What is the use of the Dot Product of two vectors?
Suppose you have two vectors a and b that you want to take the dot product of, now this is done quite simply by taking each corresponding coordinate of each vector, multiplying them and then adding the result together. At the end of performing our operation we are left with a constant number.
My question therefore is what can we do with this number,why do we calculate it so to speak? I mean it seems almost useless to me compared with the cross product of two vectors (where you end up with an actual vector).
Solution 1:
Re: "[the dot product] seems almost useless to me compared with the cross product of two vectors ".
Please see the Wikipedia entry for Dot Product to learn more about the significance of the dot-product, and for graphic displays which help visualize what the dot product signifies (particularly the geometric interpretation).
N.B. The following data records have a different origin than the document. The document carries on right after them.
import Literature.AlgebraicGeometry.AbelianSchemes.LevelBasisCoverFreeQuotient
import Literature.AlgebraicGeometry.AbelianSchemes.AbelianSchemeKOfLEtaleOfInvertibleOrder
import HarnessLib

/-!
# The level-`m`-basis cover as a free geometric quotient over a Noetherian affine base on which `m` is INVERTIBLE
# — ★ `LevelBasisCoverFreeQuotient` letters (Ma0)∕(Ma) with the `ℚ`-algebra hypothesis replaced by `IsUnit (m : R)` (letter (Ma′))

Layer `Literature/AlgebraicGeometry/AbelianSchemes`, namespace `Literature.AlgebraicGeometry.AbelianSchemes.AbelianSchemeOver`.
THEOREMS ONLY (no definition, no named fact, no instance, no notation, no `sorry`; net Literature debt 0).

[MumfordFogartyKirwan1994] Ch. 7 §2 Prop. 7.3, proof, step (IV) (pp. 133–134) and §3 Lemma 7.11 (p. 140); [SGA1] Exp. V Prop. 2.6, Déf. 2.7:
for an abelian scheme `A → S` of relative dimension `g` and `m` INVERTIBLE ON `S`, the scheme of level-`m` bases is a finite étale
`GL_{2g}(ℤ∕m)`-torsor; ★ `LevelBasisCoverFreeQuotient` proves the universe-polymorphic heads under EXACTLY «`(m : κ(s)) ≠ 0` at every point»
(`exists_levelBasisCover_free_geometricQuotient`, `exists_connected_levelCover_free_geometricQuotient`) and specialises them to Noetherian
affine `ℚ`-algebras (`…_of_algebra_rat`, letters (Ma0)∕(Ma) of the F-3 (M) child line).  THIS FILE is the characteristic-free
specialisation the (s2-D) road (A) re-thread reads at characteristic `p` (B-p04 (g39) census 2026-09-01T22:43:58Z, twin (Ma′)): the SAME two
letters over a Noetherian affine base `Spec R` with `hm : IsUnit ((m : ℕ) : R)` in place of `[Algebra ℚ R]` — `m` is then non-zero in every
residue field (★ (K′) `natCast_ne_zero_of_isUnit_specMap`, read at `fromSpecResidueField`), and the ★ heads apply verbatim.

* `natCast_residueField_spec_ne_zero_of_isUnit` — `IsUnit (m : R) ⇒ (m : κ(s)) ≠ 0` for every `s ∈ Spec R`;
* **`exists_levelBasisCover_free_geometricQuotient_of_isUnit`** = ★ `…_of_algebra_rat` with `[Algebra ℚ R]` ↦ `(hm : IsUnit ((m : ℕ) : R))`;
* **`exists_connected_levelCover_free_geometricQuotient_of_isUnit`** = ★ `exists_connected_levelCover_…_of_algebra_rat` likewise.

Cell `hodgecm-mathlib` (D-0151), P6 «MOD programme», PAY-DOWN CAPITAL of the printed row P-2′ «DUAL-S» (LEAD F0P6-plan «M-29» (2); B-p04 (g40)
offer (O3), road (A) Literature twins (Mb′) ★ p847247, (Ma′) this file, (Sb′), (Se′)).  Count-neutral; HC_CM is proved only modulo the printed
citations (2 remaining named inputs hLiu418 24832, h413 24833) until rung 0 closes; nothing here is about HC.

## References
* [MumfordFogartyKirwan1994] D. Mumford, J. Fogarty, F. Kirwan, *Geometric Invariant Theory*, 3rd ed. (1994), Ch. 7 §2 Proposition 7.3, proof,
  step (IV) (pp. 133–134); Ch. 7 §3 Lemma 7.11 (p. 140).
* [SGA1] A. Grothendieck, *SGA 1*, Exp. V Prop. 2.6, Déf. 2.7 (quotients by finite groups acting freely; Galois covers).
* [GortzWedhorn2023] U. Görtz, T. Wedhorn, *Algebraic Geometry II* (2023), Prop. 27.188 (1) (p. 675) (`A[m]` finite étale when `m` is invertible).
* Tree: ★ `LevelBasisCoverFreeQuotient` (`exists_levelBasisCover_free_geometricQuotient`, `exists_connected_levelCover_free_geometricQuotient`),
  ★ `AbelianSchemeKOfLEtaleOfInvertibleOrder` (`natCast_ne_zero_of_isUnit_specMap`), ★ `AbelianSchemeOverHomNoetherianAnyBase`∕`CommOfReduced`
  lineage (`isCommMonObj_of_isLocallyNoetherian_base`).
-/

set_option autoImplicit false

noncomputable section

open CategoryTheory CategoryTheory.Limits AlgebraicGeometry

namespace Literature.AlgebraicGeometry.AbelianSchemes

open Literature.AlgebraicGeometry.RelativeSpec

namespace AbelianSchemeOver

/-- `m` invertible in `R` ⇒ `m ≠ 0` in every residue field of `Spec R` (a unit maps to a unit under `R → κ(s)`).
[cite: GortzWedhorn2023, Prop. 27.188 (1) (p. 675)] -/
theorem natCast_residueField_spec_ne_zero_of_isUnit (R : Type) [CommRing R] {m : ℕ} (hm : IsUnit ((m : ℕ) : R))
    (s : ↥(Spec (.of R))) : (m : (Spec (.of R)).residueField s) ≠ 0 :=
  natCast_ne_zero_of_isUnit_specMap ((Spec (.of R)).fromSpecResidueField s) hm

/-- **Letter (Ma0) over a Noetherian affine base on which `m` is invertible** ([MumfordFogartyKirwan1994] Prop. 7.3 step (IV) ∕ Lemma 7.11):
the level-`m`-basis cover is a finite étale surjective `p : S′ → Spec R` with `S′` affine, carrying a `GL_{2g}(ℤ∕m)`-action of which `Spec R` is
the geometric quotient and which is free on the affine charts, and `A ×_R S′` has a level-`m` structure — ★
`exists_levelBasisCover_free_geometricQuotient_of_algebra_rat` with `[Algebra ℚ R]` replaced by `IsUnit (m : R)`.
[cite: MumfordFogartyKirwan1994, Ch. 7 §2 Proposition 7.3, proof, step (IV) (pp. 133–134)] [cite: MumfordFogartyKirwan1994, Ch. 7 §3 Lemma 7.11 (p. 140)]
[cite: SGA1, Exp. V Prop. 2.6, Déf. 2.7] -/
theorem exists_levelBasisCover_free_geometricQuotient_of_isUnit (R : Type) [CommRing R] [IsNoetherianRing R]
    (A : AbelianSchemeOver (Spec (.of R))) {g : ℕ} (hg : A.IsOfRelDim g) (m : ℕ) [NeZero m] (hm : IsUnit ((m : ℕ) : R)) :
    ∃ (S' : Scheme.{0}) (p : S' ⟶ Spec (.of R)) (_ : IsAffine S') (_ : IsAffineHom p) (_ : IsFinite p) (_ : Etale p)
      (_ : Surjective p) (ρ : ActionOver p (Matrix.GeneralLinearGroup (Fin g ⊕ Fin g) (ZMod m))),
      ρ.IsGeometricQuotient p ∧
      (∀ (V : (Spec (.of R)).Opens), IsAffineOpen V → ∀ γ₀ : Matrix.GeneralLinearGroup (Fin g ⊕ Fin g) (ZMod m), γ₀ ≠ 1 →
        Ideal.span (Set.range fun s : Γ(S', p ⁻¹ᵁ V) ↦ ρ.act γ₀ V s - s) = ⊤) ∧
      Nonempty (AbelianSchemeOver.LevelStructure g m (A.baseChange p)) := by
  haveI : IsCommMonObj A.X := A.isCommMonObj_of_isLocallyNoetherian_base
  obtain ⟨B, b, hfin, het, hsurj, ρ, hq, hfree, hlev⟩ :=
    A.exists_levelBasisCover_free_geometricQuotient hg (natCast_residueField_spec_ne_zero_of_isUnit R hm)
  haveI := hfin
  haveI : IsAffine B := isAffine_of_isAffineHom b
  exact ⟨B, b, inferInstance, inferInstance, hfin, het, hsurj, ρ, hq, hfree, hlev⟩

/-- **Letter (Ma) over a CONNECTED Noetherian affine base on which `m` is invertible**: a CONNECTED affine finite étale surjective cover
`p : S′ → Spec R`, a finite group `G` acting freely with `Spec R` the geometric quotient, and a level-`m` structure on `A ×_R S′` — ★
`exists_connected_levelCover_free_geometricQuotient_of_algebra_rat` with `[Algebra ℚ R]` replaced by `IsUnit (m : R)`.
[cite: MumfordFogartyKirwan1994, Ch. 7 §3 Lemma 7.11 (p. 140)] [cite: SGA1, Exp. V Prop. 2.6, Déf. 2.7] -/
theorem exists_connected_levelCover_free_geometricQuotient_of_isUnit (R : Type) [CommRing R] [IsNoetherianRing R]
    [ConnectedSpace ↥(Spec (.of R))] (A : AbelianSchemeOver (Spec (.of R))) {g : ℕ} (hg : A.IsOfRelDim g) (m : ℕ) [NeZero m]
    (hm : IsUnit ((m : ℕ) : R)) :
    ∃ (S' : Scheme.{0}) (p : S' ⟶ Spec (.of R)) (_ : IsAffine S') (_ : ConnectedSpace S') (_ : IsAffineHom p) (_ : IsFinite p)
      (_ : Etale p) (_ : Surjective p) (G : Type) (_ : Group G) (_ : Fintype G) (ρ : ActionOver p G),
      ρ.IsGeometricQuotient p ∧
      (∀ (V : (Spec (.of R)).Opens), IsAffineOpen V → ∀ γ₀ : G, γ₀ ≠ 1 →
        Ideal.span (Set.range fun s : Γ(S', p ⁻¹ᵁ V) ↦ ρ.act γ₀ V s - s) = ⊤) ∧
      Nonempty (AbelianSchemeOver.LevelStructure g m (A.baseChange p)) := by
  haveI : IsCommMonObj A.X := A.isCommMonObj_of_isLocallyNoetherian_base
  obtain ⟨C, c, hconn, hfin, het, hsurj, H, iH, fH, ρ, hq, hfree, hlev⟩ :=
    A.exists_connected_levelCover_free_geometricQuotient hg (natCast_residueField_spec_ne_zero_of_isUnit R hm)
  haveI := hfin
  haveI : IsAffine C := isAffine_of_isAffineHom c
  exact ⟨C, c, inferInstance, hconn, inferInstance, hfin, het, hsurj, H, iH, fH, ρ, hq, hfree, hlev⟩

end AbelianSchemeOver

end Literature.AlgebraicGeometry.AbelianSchemes

end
Also, you'll learn more there about how it's used. E.g., Scroll down to "Physics" (in the linked entry) to read some of its uses:
Mechanical work is the dot product of force and displacement vectors.
Magnetic flux is the dot product of the magnetic field and the area vectors.
You've shared the algebraic definition of the dot product: how to compute it as the sum of the product of corresponding entries in two vectors: essentially, computing $\;\mathbf A \cdot \mathbf B = {\mathbf A}{\mathbf B}^T.\;$
But the dot product also has an equivalent geometric definition:
In Euclidean space, a Euclidean vector is a geometrical object that possesses both a magnitude and a direction. A vector can be pictured as an arrow. Its magnitude is its length, and its direction is the direction the arrow points. The magnitude of a vector A is denoted by $\|\mathbf{A}\|.$ The dot product of two Euclidean vectors A and B is defined by
$$\mathbf A\cdot\mathbf B = \|\mathbf A\|\,\|\mathbf B\|\cos\theta,\quad\text{where $\theta$ is the angle between $A$ and $B.$} \tag{1}$$
With $(1)$, e.g., we see that we can compute (determine) the angle between two vectors, given their coordinates: $$\cos \theta = \frac{\mathbf A\cdot\mathbf B}{\|\mathbf A\|\,\|\mathbf B\|}$$
Solution 2:
The original motivation is a geometric one: The dot product can be used for computing the angle $\alpha$ between two vectors $a$ and $b$:
$a\cdot b=|a|\cdot|b|\cdot \cos(\alpha)$.
Note the sign of this expression depends only on the angle's cosine, therefore the dot product is
- $<0$ if the angle is obtuse,
- $>0$ if the angle is acute,
- $=0$ if the $a$ and $b$ are orthogonal.
Another important special case appears when $a=b$: The root of the scalar product of a vector with itself is the length of a vector:
$a\cdot a=|a|\cdot|a|\cdot1=|a|^2$.
There's another interesting application of the dot product, in combination with the cross product: If you have three vectors $a$, $b$ and $c$, they define a parallelepiped, and you can compute its (signed) volume $V$ as follows using the so-called scalar triple product:
$V=(a\times b)\cdot c$
(Note that this is a generalization of $|a\times b|$ being the area of the parallelogram defined by $a$ and $b$.)
Solution 3:
Before addressing your question, i want to say that this is a very good question and you are right to expect that the dot product has use/significance.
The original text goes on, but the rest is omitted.